As to Ukraine in the EaP, judging from the earlier listed facts we can say that though it was a thorny path, it also was more successful in comparison with Belarus, even though initially Ukrainian Foreign Ministry was skeptical about the EaP, as it was hard to discern the so-called “added value” of this policy for Ukraine. The thing is that Ukraine started negotiations about the enhanced agreement on cooperation as far back as 2007, so bilateral format didn’t bring anything new for the official Kiev.

Still, after 5 years of being a part of EaP program Ukraine can total the balance of pros and cons.

First of all, the EU Association Agreement is signed, and all independent researches are indicating positive results from it.

Ukraine has reached certain progress in moving towards visa-free regime; and according to the optimistic scenario, in 2015 Ukrainians will be included in the EU visa-free zone.

Ukraine has started a process of large-scale reforms in such vital spheres, as the highest authorities, a constitutional reform, an anticorruption reform, decentralization of authorities and so on. It is hard to predict how long and painful this process will be, but there is no doubt that it is needed for the further development of the country.

But from my point of view, the biggest influence that the EaP is exerting on Ukraine is the awakening of the civil society. Millions of Ukrainians went out at Maidan, demanding the signing of the Agreement; it became our symbol.

At the non-governmental level serious work on inclusion civil society in the decision-making processes, consultations and monitoring is going on in Ukraine now.
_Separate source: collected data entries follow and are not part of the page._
/-! ### The heart -/

/-- **(D*) for μ* = shedWord.**  See the module docstring. [folklore] -/
theorem heart (hbal : (closerSet (shedWord R H E y)).card = (openerSet (shedWord R H E y)).card)
    (hHE : H ≤ E) (hEN : E ≤ N) {w : ℕ} (hw : w ≤ freeCount R 0 H)
    (hband : ∀ s, H ≤ s → s ≤ E → |fairWalk R H E y s| < w)
    (S : Finset (Fin N)) (hS₁ : N < 3 * S.card) (hS₂ : 3 * S.card ≤ 2 * N)
    (hresp : ∀ i, i ∈ S ↔ fifo (shedWord R H E y) hbal i ∈ S) :
    N / 6 - 2 * R.card - (N - E) - freeCount R 0 H - 3 * w ≤ (freeCount R 0 H + w) * sBoundariesAll R H E y S ∨
      freeCount R 0 H - w ≤ testsAll R H E y S + 2 * w * (2 * sBoundariesAll R H E y S + 1) := by
  classical
  -- axioms of the abstract history
  have hO0 : (fun s => pushes (shedPrefix R H E y s)) 0 = 0 := rfl
  have hC0 : (fun s => pops (shedPrefix R H E y s)) 0 = 0 := rfl
  have hOs : ∀ t, (fun s => pushes (shedPrefix R H E y s)) (t + 1) =
      (fun s => pushes (shedPrefix R H E y s)) t + (if shedLetter R H E y t = true then 1 else 0) := fun t => rankO_succ R H E y t
  have hCs : ∀ t, (fun s => pops (shedPrefix R H E y s)) (t + 1) =
      (fun s => pops (shedPrefix R H E y s)) t + (if shedLetter R H E y t = true then 0 else 1) := fun t => rankC_succ R H E y t
  have ho : ∀ k t, k < (openerSet (shedWord R H E y)).card →
      (openTime R H E y k < t ↔ k < (fun s => pushes (shedPrefix R H E y s)) t) := fun k t hk => openTime_lt_iff R H E y hk t
  have hc : ∀ k t, k < (openerSet (shedWord R H E y)).card →
      (closeTime R H E y hbal k < t ↔ k < (fun s => pops (shedPrefix R H E y s)) t) :=
    fun k t hk => closeTime_lt_iff R H E y hbal hk t
  have hrespn : ∀ k, k < (openerSet (shedWord R H E y)).card →
      posColour S (openTime R H E y k) = posColour S (closeTime R H E y hbal k) := by
    intro k hk
    have h := colour_openTime_eq R H E y hbal S hresp hk
    simp only [posColour]
    rw [decide_eq_decide]; exact h
  -- generations
  set T := genTime (closeTime R H E y hbal) (fun s => pushes (shedPrefix R H E y s)) H with hT
  obtain ⟨hgens, hex⟩ := gens_shedWord R H E y hbal hHE hEN hw hband
  have hTgt : E < T (Nat.find hex + 1) := Nat.find_spec hex
  have hTmin : ∀ j < Nat.find hex, ¬ E < T (j + 1) := fun j hj => Nat.find_min hex hj
  generalize hmB : Nat.find hex = mB at hTgt hTmin
  have hTle : ∀ j ≤ mB, T j ≤ E := by
    intro j hj
    cases j with
    | zero => exact hHE
    | succ j => exact not_lt.1 (hTmin j (Nat.lt_of_succ_le hj))
  have hG := hgens mB hTle
  have hne : ∀ j ≤ mB, (fun s => pops (shedPrefix R H E y s)) (T j) < (fun s => pushes (shedPrefix R H E y s)) (T j) :=
    fun j hj => (hG j hj).2.1
  have hn : ∀ j ≤ mB, (fun s => pushes (shedPrefix R H E y s)) (T j) ≤ (openerSet (shedWord R H E y)).card := fun j hj => by
    show pushes _ ≤ _; rw [← pushes_shedPrefix_N]; exact pushes_mono R H E y ((hTle j hj).trans hEN)
  have hHT : ∀ j ≤ mB, H ≤ T j := fun j hj => (hG j hj).1
  -- NS
  have hNS : ∀ t, H ≤ t → t < T mB → shedLetter R H E y t = true →
      (fun k => !isRItem R H E y k) ((fun s => pushes (shedPrefix R H E y s)) t) = true →
      (fun k => !isRItem R H E y k) ((fun s => pops (shedPrefix R H E y s)) t) = true := by
    intro t hHt htT hpush hS
    have htE : t < E := lt_of_lt_of_le htT (hTle mB le_rfl)
    have hne' := (sContent_mem_band R H E y hEN hw hHt (le_of_lt htE) fun s h1 h2 => hband s h1 (h2.trans (le_of_lt htE))).2
    exact ns_shedWord R H E y hEN hHt htE hne' hpush hS
  -- band windows
  have hbandw : ∀ j < mB, ∀ u v, T j ≤ u → u ≤ v → v ≤ T (j + 1) →
      sPush (shedLetter R H E y) (fun s => pushes (shedPrefix R H E y s)) (fun k => !(fun k => !isRItem R H E y k) k) u v ≤
        sPop (shedLetter R H E y) (fun s => pops (shedPrefix R H E y s)) (fun k => !(fun k => !isRItem R H E y k) k) u v + 2 * w := by
    intro j hj u v hu huv hv
    simp only [Bool.not_not]
    exact sPush_le_sPop_add R H E y hEN hw ((hHT j (le_of_lt hj)).trans hu) huv (hv.trans (hTle (j + 1) hj)) hband
  -- band on the alive S-count
  have hZ : ∀ j ≤ mB, freeCount R 0 H - w ≤ sAlive (fun s => pushes (shedPrefix R H E y s)) (fun s => pops (shedPrefix R H E y s))
      (fun k => !isRItem R H E y k) (T j) ∧ sAlive (fun s => pushes (shedPrefix R H E y s)) (fun s => pops (shedPrefix R H E y s))
      (fun k => !isRItem R H E y k) (T j) ≤ freeCount R 0 H + w := by
    intro j hj
    rw [sAlive_eq_sContent]
    have h := (sContent_mem_band R H E y hEN hw (hHT j hj) (hTle j hj) fun s h1 h2 => hband s h1 (h2.trans (hTle j hj))).1
    omega
  -- free mass
  have hOM : (fun s => pushes (shedPrefix R H E y s)) N = (openerSet (shedWord R H E y)).card := pushes_shedPrefix_N R H E y
  have hCM : (fun s => pops (shedPrefix R H E y s)) N = (openerSet (shedWord R H E y)).card := by
    show pops _ = _; rw [pops_shedPrefix_N, hbal]
  have hcol : ((range N).filter fun t => posColour S t = true).card = S.card := card_filter_posColour S
  have hsix : ∀ b : Bool, N ≤ 6 * ((range (openerSet (shedWord R H E y)).card).filter fun k =>
      posColour S (openTime R H E y k) = b).card := fun b =>
    le_six_mul_card_items_colour (σ := posColour S) hOs hCs ho hc hrespn hOM hCM (by rw [hcol]; exact hS₁) (by rw [hcol]; exact hS₂) b
  -- uncovered items: pushes in `[T mB, N)`
  have hpopsH : pops (shedPrefix R H E y H) = 0 := pops_fill R H E y le_rfl
  have hunc : (openerSet (shedWord R H E y)).card - pushes (shedPrefix R H E y (T mB)) ≤
      (N - E) + R.card + (freeCount R 0 H + w) + 2 * w := by
    have h1 := pushes_sub_pushes_le R H E y hEN
    have h2 := pushes_sub_pushes_le_sPush_add R H E y (hTle mB le_rfl) hEN
    have h3 : sPush (shedLetter R H E y) (fun s => pushes (shedPrefix R H E y s)) (isRItem R H E y) (T mB) E ≤
        sPop (shedLetter R H E y) (fun s => pops (shedPrefix R H E y s)) (isRItem R H E y) (T mB) E + 2 * w :=
      sPush_le_sPop_add R H E y hEN hw (hHT mB le_rfl) (hTle mB le_rfl) le_rfl hband
    have h4 : sPop (shedLetter R H E y) (fun s => pops (shedPrefix R H E y s)) (isRItem R H E y) (T mB) E ≤ sContent R H E y (T mB) :=
      sPop_le_sAlive R H E y hbal S (hne mB le_rfl) ((hTle mB le_rfl).trans hEN) (le_of_lt hTgt)
    have h5 := ((hZ mB le_rfl).2)
    rw [sAlive_eq_sContent] at h5
    rw [← pushes_shedPrefix_N]
    have hmono := pushes_mono R H E y (hTle mB le_rfl)
    have hmono' := pushes_mono R H E y hEN
    omega
  have hQ : ∀ b : Bool, N / 6 - 2 * R.card - (N - E) - freeCount R 0 H - 3 * w ≤
      ((Ico ((fun s => pops (shedPrefix R H E y s)) H) ((fun s => pushes (shedPrefix R H E y s)) (T mB))).filter fun k =>
        (fun k => !isRItem R H E y k) k = true ∧ posColour S (openTime R H E y k) = b).card := by
    intro b
    have hcover : ((range (openerSet (shedWord R H E y)).card).filter fun k => posColour S (openTime R H E y k) = b) ⊆
        (((Ico (pops (shedPrefix R H E y H)) (pushes (shedPrefix R H E y (T mB)))).filter fun k =>
            (!isRItem R H E y k) = true ∧ posColour S (openTime R H E y k) = b) ∪
          ((range (openerSet (shedWord R H E y)).card).filter fun k => isRItem R H E y k = true)) ∪
          Ico (pushes (shedPrefix R H E y (T mB))) (openerSet (shedWord R H E y)).card := by
      intro k hk
      rw [mem_filter, mem_range] at hk
      rw [mem_union, mem_union, mem_filter, mem_filter, mem_Ico, mem_Ico, mem_range, hpopsH]
      by_cases hr : isRItem R H E y k = true
      · exact Or.inl (Or.inr ⟨hk.1, hr⟩)
      · by_cases hlt : k < pushes (shedPrefix R H E y (T mB))
        · exact Or.inl (Or.inl ⟨⟨Nat.zero_le _, hlt⟩, by simpa using hr, hk.2⟩)
        · exact Or.inr ⟨not_lt.1 hlt, hk.1⟩
    have h1 := (card_le_card hcover).trans ((card_union_le _ _).trans (Nat.add_le_add_right (card_union_le _ _) _))
    rw [Nat.card_Ico] at h1
    have h2 := card_rItems_le R H E y
    have h3 := hsix b
    have h4 := hunc
    simp only []
    omega
  -- the dichotomy
  have hD := dichotomy (W := shedLetter R H E y) (σ := posColour S) (rO := fun s => pushes (shedPrefix R H E y s))
    (rC := fun s => pops (shedPrefix R H E y s)) (o := openTime R H E y) (c := closeTime R H E y hbal)
    (n' := (openerSet (shedWord R H E y)).card) (isS := fun k => !isRItem R H E y k) hOs hCs ho hc
    (A := H) (m := mB) (D := 2 * w) (Zmax := freeCount R 0 H + w) (Zmin := freeCount R 0 H - w)
    (Q := N / 6 - 2 * R.card - (N - E) - freeCount R 0 H - 3 * w)
    hne hn hNS hbandw (fun j hj => (hZ j hj).2) (fun j hj => (hZ j hj).1) hQ
  -- weaken to the all-window quantities
  have hSbd : sBd (posColour S) (openTime R H E y) (fun k => !isRItem R H E y k) ((fun s => pops (shedPrefix R H E y s)) H)
      ((fun s => pushes (shedPrefix R H E y s)) (T mB)) ≤ sBoundariesAll R H E y S := by
    unfold sBoundariesAll sBd
    refine card_le_card (filter_subset_filter _ (Ioo_subset_Ioo (by simp [hpopsH]) ?_))
    rw [← pushes_shedPrefix_N]; exact pushes_mono R H E y ((hTle mB le_rfl).trans hEN)
  have hTests : sTests (shedLetter R H E y) (posColour S) (fun s => pushes (shedPrefix R H E y s))
      (fun s => pops (shedPrefix R H E y s)) (openTime R H E y) (fun k => !(fun k => !isRItem R H E y k) k) H (T mB) ≤
      testsAll R H E y S := by
    unfold testsAll sTests
    refine card_le_card fun t ht => ?_
    rw [mem_filter, mem_Ico] at ht ⊢
    refine ⟨⟨ht.1.1, lt_of_lt_of_le ht.1.2 (hTle mB le_rfl)⟩, ht.2.1, ?_, ht.2.2.2⟩
    simpa using ht.2.2.1
  rcases hD with h | h
  · left
    exact h.trans (Nat.mul_le_mul_left _ hSbd)
  · right
    exact h.trans (Nat.add_le_add hTests (Nat.mul_le_mul_left _ (Nat.add_le_add_right (Nat.mul_le_mul_left _ hSbd) 1)))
Third sector is to become a force that the authorities will have to take into account.

It is unclear how the Eastern Partnership will be developing further. Brussels has some ambitious plans for its modernization, but everything will depend on whether the systemic mistakes I enumerated above will be considered. Ukrainians look upon the future of the EaP with optimism, though we understand that a lot will depend on us. We are ready. We just have no other alternative, as Russia is prompting.